A claimant's RFC is the most that a claimant can do despite his limitations. 20 C.F.R. § 416.945(a)(1). At the administrative hearing stage, the administrative law judge is charged with determining the claimant's RFC. 20 C.F.R. §§ 416.927(e), 416.946(c); see also Chandler v. Comm'r of Soc. Sec., 667 F.3d 356, 361 (3d Cir. 2011) (“The ALJ-not treating or examining physicians or State agency consultants-must make the ultimate disability and RFC determinations.”) (citations omitted). When determining a claimant's RFC, an ALJ must consider all the evidence. Plummer v. Apfel, 186 F.3d 422, 429 (3d Cir. 1999). However, the ALJ need include only “credibly established” limitations. Rutherford v. Barnhart, 399 F.3d 546, 554 (3d Cir. 2005); see also Zirnsak v. Colvin, 777 F.3d 607, 615 (3d Cir. 2014) (stating that the ALJ has discretion to choose whether to include “a limitation is supported by medical evidence, but is opposed by other evidence in the record” but “[t]his discretion is not unfettered-the ALJ cannot reject evidence of a limitation for an unsupported reason” and stating that “the ALJ also has the discretion to include a limitation that is not supported by any medical evidence if the ALJ finds the impairment otherwise credible”).
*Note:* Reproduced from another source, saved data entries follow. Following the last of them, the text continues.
import Summits.QuantumFields.BalabanUV.Beta.D1BFx.RoadEndBFxWiredMeanSbpS
import Summits.QuantumFields.BalabanUV.Beta.D1BFx.RoadEndBFxD1SumMeanS

/-!
# `BalabanUV.Beta.D1BFx.RoadEndBFxD1SumMeanSbpS` — road «BF-x» for binder row D1, slot (K): **THE JUNCTION WITH THE ROW's SPINE ON THE MEAN LANE, NO LEG ROW** — my g17
# `RoadEndBFxD1SumMeanS` (p300049) §2–§3 with the shell rows `h2s` ∕ `d2s` (and their idle constants `hD₂` ∕ `hA₂` ∕ `hδ₂`) DELETED, over the OWNER d1-p2-g13's
# summation-by-parts scalar wall («C3-SBP», `SbpScalarEnd` PARTs 1–4) through `RoadEndBFxWiredMeanSbpS.d1Drift_BFx_mean_sbp_of_prop12S'`: the MEAN-lane «END-ii» END OVER
# `D1Sum` + the CESÀRO one-shot (K)-estimate, and THE MEAN LANE SUPPLIES THE SPINE's `D1Rep` — with NO leg row displayed

HONEST DEPENDENCY (cell records, verbatim): «continuum YM on T⁴ ⇐ BetaPertH ∧ nine spine estimates (0/9 proved); BetaPertH ⇐ (D1) ∧ (D4) ∧
CAP+tail; G-an2-4 gates asym, D1 and NE2/3/4.»  HONEST FRAMING (cell contract, verbatim): «discharging `BetaPertH` makes Bałaban's UV stability
UNCONDITIONAL — a real constructive-QFT result; it is NOT the continuum limit and NOT the Clay problem.»  THIS MODULE DISCHARGES NOTHING of the
wall: [folklore] composition BY NAME of the `h2s`-free junction lemma `RoadEndBFxD1SumMeanS.hB1mean_of_D1Sum_hKshotMean` (REUSED by import, not twinned), the Literature's
`StepDriftWitness.d1Rep_iff_d1Drift_of_d1Sum` (an4∕the lead's read-out seam), the owner's `RoadEndBFxD1SumS.window_id`, and this lineage's mean-lane END with no leg row
`RoadEndBFxWiredMeanSbpS.d1Drift_BFx_mean_sbp_of_prop12S'` — the bodies of `RoadEndBFxD1SumMeanS` §2–§3 with the callee renamed.  No `def`, no `def … : Prop`, nothing cited,
0 sorry.  Root-level binders of row D1 (referee's census: hW ∕ hR-sockets ∕ hSX-socket ∕ D1Tel ∕ D1Rep) — 0 discharged; (K) NOT closed; NOT D1, NOT `BetaPertH`, NOT continuum, NOT Clay.

ABSOLUTE RULE (cell charter, verbatim): «No internally-minted statement may enter as a cited fact. Every hypothesis is either kernel-proved in
this package or a verbatim quotation of a PUBLISHED theorem with page reference. The manuscript(s) under audit are NOT citable for their own
disputed steps — they are the thing under adjudication; programme-internal (2001/route/tribunal) claims are never citable.»

WHY (owner d1-p2-g13 FINDING F-g13-1, journal l.35219 «C3-SBP»; OFFER → leaf-01 for the mean lane).  `RoadEndBFxD1SumMeanS` put the mean lane's spine junction in the tree
with the two SHELL rows `h2s`∕`d2s` of the frozen profile still displayed («ROUTE P, an5 class»).  The owner's summation-by-parts wall removes them at the scalar-wall level;
this file is the last of the four END-level mean twins: after it the mean lane's `D1Drift` ∕ `D1Rep` ENDs over `D1Sum` + `hKshotM` display, beyond the telescoping datum and the
Cesàro one-shot (K)-estimate, ONLY `hall`∕`hθ0`∕`hθ1`, (K) `hK`, `hωs`+`hs`+`hlam`, pins, ray + P13, the five slot-table sockets + covariance + bond swap, `hdiv`, slot E∕R∕Q
sockets, (Λ) sockets + (W1)(W2′), (U), `h12`∕`h126` BY NAME (+ `hSL`∕`k` for `D1Rep`) — NO leg row, NO rest-word row, NO Ward row.

CONTENT.
* §1 [folklore] **`d1Drift_BFx_mean_sbp_of_D1Sum_shotKS'`** = `RoadEndBFxD1SumMeanS.d1Drift_BFx_mean_of_D1Sum_shotKS'` minus `hD₂ hA₂ hδ₂ h2s d2s`.
* §2 [folklore] **`d1Rep_BFx_mean_sbp_of_D1Sum_shotKS'`** = `RoadEndBFxD1SumMeanS.d1Rep_BFx_mean_of_D1Sum_shotKS'` minus the same five: THE MEAN LANE SUPPLIES THE SPINE's `D1Rep`
  with no leg row.
Unit `b2b-balaban-beta-d1-formalise-leaf-01` (gen 18), D1 formalisation swarm leaf prover 01, road «BF-x» MEAN lane; `LEAVES-BFx.md` rows «C3-SBP» (twins), «END-D1Sum-S» (mean
lane); the owner's OFFER l.35219.
-/

noncomputable section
In making his findings, an ALJ must evaluate all record evidence. Plummer, 186 F.3d at 433; Cotter, 642 F.2d at 704. The ALJ's decision must include “a clear and satisfactory explication of the basis on which it rests” sufficient to enable a reviewing court “to perform its statutory function of judicial review.” Cotter, 642 F.2d at 704-05. Specifically, the ALJ must discuss the evidence that supports the decision, the evidence that the ALJ rejected, and explain why the ALJ accepted some evidence but rejected other evidence. Id. at 705-06; Diaz v. Comm'r of Soc. Sec., 577 F.3d 500, 505-06 (3d Cir. 2009); Fargnoli v. Massanari, 247 F.3d 34, 42 (3d Cir. 2001) (“Although we do not expect the ALJ to make reference to every relevant treatment note in a case . . . we do expect the ALJ, as the factfinder, to consider and evaluate the medical evidence in the record consistent with his responsibilities under the regulations and case law.”). Without this explanation, “the reviewing court cannot tell if significant probative evidence was not credited or simply ignored.” Cotter, 642 F.2d at 705; see also Burnett v. Comm'r of Soc. Sec., 220 F.3d 112, 121 (3d Cir. 2000) (citing Cotter, 642 F.2d at 705). Accordingly, “the ALJ still may choose whom to credit but ‘cannot reject evidence for no reason or the wrong reason.'” Sutherland v. Comm'r Soc. Sec., 785 Fed.Appx. 921, 928 (3d Cir. 2019) (quoting Morales v. Apfel, 225 F.3d 310, 317 (3d Cir. 2000)); see also Nazario v. Comm'r Soc. Sec., 794 Fed.Appx. 204, 209-10 (3d Cir. 2019) (“We have also held that although the government ‘may properly accept some parts of the medical evidence and reject other parts,' the government must ‘provide some explanation for a rejection of probative evidence which would suggest a contrary disposition.'”) (quoting Adorno v. Shalala, 40 F.3d 43, 48 (3d Cir. 1994)); Cotter, 642 F.2d at 706-07 (“Since it is apparent that the ALJ cannot reject evidence for no reason or for the wrong reason, . . . an explanation from the ALJ of the reason why probative evidence has been rejected is required so that a reviewing court can determine whether the reasons for rejection were improper.”) (internal citation omitted).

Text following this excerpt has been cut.